Can I insert new test data dynamically tracking specific limits? +
Yes. Utilizing the insert_dataset_row method, you can effortlessly inject exact JSON tracking payload mapping strings directly inside the text corpus evaluating the final results.
Does it pull out original Prompt definitions stored securely? +
Certainly. The get_prompt command isolates and returns perfectly version-controlled bounding parameters slicing literal templates natively hosted under the Braintrust database.
How deeply can it inspect test regressions or scoring limits? +
Using the robust list_experiments call, you can branch full arrays separating LLM version behaviors over massive iterations tracking the performance anomalies accurately.
Use it with your favorite AI tools
Connect this server to Cursor, Claude, VS Code, and more.
More in this category
ClinicalTrials.gov
Search the world's largest registry of clinical research studies — covering diseases, drugs, and experimental therapies across all phases.

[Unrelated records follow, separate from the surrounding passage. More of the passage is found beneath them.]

/-- **The whole run**: on input `z`, `progI` leaves the stream `outI … z` in the result register
within `costPolyI` steps. [Nipkow–Klein 2014, Ch. 7–8] [folklore] -/
theorem progI_runs (x₀ c : V) (P₁ P₃ st sf : GStmt V Bool) (hw : WfI x₀ c P₁ P₃ st sf)
    (hD : max (max P₁.depth P₃.depth) (max st.depth sf.depth) ≤ D) (z : List Bool) :
    Com.Runs (progI x₀ c P₁ P₃ st sf : Com (GReg V D)) (Regs.init GReg.inp z)
      (mk (unary (initEnv x₀ z.length)) (fun _ => []) [] [] (outI x₀ c P₁ P₃ st sf z) [])
      ((costPolyI P₁ P₃ st sf).eval z.length) := by
  set n := z.length
  set env := initEnv x₀ n
  have henv0 : ∀ y, y ≠ x₀ → env y = 0 := fun y hy => initEnv_of_ne hy _
  have hc0 : env c = 0 := henv0 c (Ne.symm hw.ne)
  have hupd0 : Function.update env c 0 = env := by
    rw [← hc0]; exact Function.update_eq_self c env
  rw [init_eq z x₀]
  -- count, restore
  have h1 := runs_countKeep (D := D) x₀ (fun _ => []) [] [] z 0 []
  rw [Nat.zero_add, List.append_nil] at h1
  have h2 := runs_restore (D := D) (unary env) (fun _ => []) [] [] z.reverse []
  rw [List.reverse_reverse, List.append_nil, List.length_reverse] at h2
  -- P₁
  have h3 := stmtC_runs (D := D) bitCode P₁ hw.nr_P₁ (φ := 0) (by omega) env
    (fun j hj => henv0 j (fun h => by subst h; exact hw.x₀_P₁ hj)) (fun _ => []) (fun _ _ => rfl) [] [] z
  rw [flatMap_bitCode, List.append_nil] at h3
  -- bit loop
  have h4 := runs_bitLoop (D := D) env c st sf hw.nr_st hw.nr_sf (by omega) (by omega) hw.c_st hw.c_sf
    (fun j hj => henv0 j (fun h => by subst h; exact hw.x₀_st hj))
    (fun j hj => henv0 j (fun h => by subst h; exact hw.x₀_sf hj)) [] z 0 (P₁.out env).reverse
  rw [hupd0, Nat.zero_add] at h4
  -- reset
  have h5 := runs_reset (D := D) env c (fun _ => []) [] ((bitsOut env c st sf z 0).reverse ++
    (P₁.out env).reverse) [] [] n
  rw [hupd0] at h5
  -- P₃
  have h6 := stmtC_runs (D := D) bitCode P₃ hw.nr_P₃ (φ := 0) (by omega) env
    (fun j hj => henv0 j (fun h => by subst h; exact hw.x₀_P₃ hj)) (fun _ => []) (fun _ _ => rfl)
    ((bitsOut env c st sf z 0).reverse ++ (P₁.out env).reverse) [] []
  rw [flatMap_bitCode] at h6
  -- pour
  have h7 := runs_pour (D := D) (unary env) (fun _ => []) [] []
    ((P₃.out env).reverse ++ ((bitsOut env c st sf z 0).reverse ++ (P₁.out env).reverse)) []
  simp only [List.reverse_append, List.reverse_reverse, List.append_nil, List.length_append,
    List.length_reverse, List.append_assoc] at h7
  have hrun := h1.seq (h2.seq (h3.seq (h4.seq (h5.seq (h6.seq h7)))))
  refine (hrun.congr ?_).mono ?_
  · simp [outI, env, n, List.append_assoc]
  · -- the cost bound
    have hU : ∀ y, env y ≤ n := initEnv_le x₀ n
    have c1 := P₁.cost_le bitCode hU
    have c3 := P₃.cost_le bitCode hU
    have cb := bitsCost_le env c st sf hU z 0 (by omega)
    have l1 := P₁.length_out_le bitCode env
    have l3 := P₃.length_out_le bitCode env
    have lb := length_bitsOut_le env c st sf z 0
    rw [flatMap_bitCode] at l1 l3
    simp only [costPolyI, eval_add, eval_mul, eval_ofNat, eval_X, eval_one]
    nlinarith [c1, c3, cb, l1, l3, lb]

MongoDB Atlas Vector Search
Manage vector storage via MongoDB Atlas — perform similarity searches, query MQL documents, and audit collections.
PubMed
Search 37M+ biomedical research articles from the world's largest medical literature database — with full abstracts, authors, MeSH terms, and citation tracking.
You might also like
ArcXP
Automate newsroom publishing via ArcXP — manage, search, and update articles, photos, and videos directly from any AI agent.
ZIP Codes API
Manage ZIP code data — audit locations, distances, and regions via AI.
Moneypenny
Never miss a business call with dedicated virtual receptionists and live chat agents who represent your brand professionally.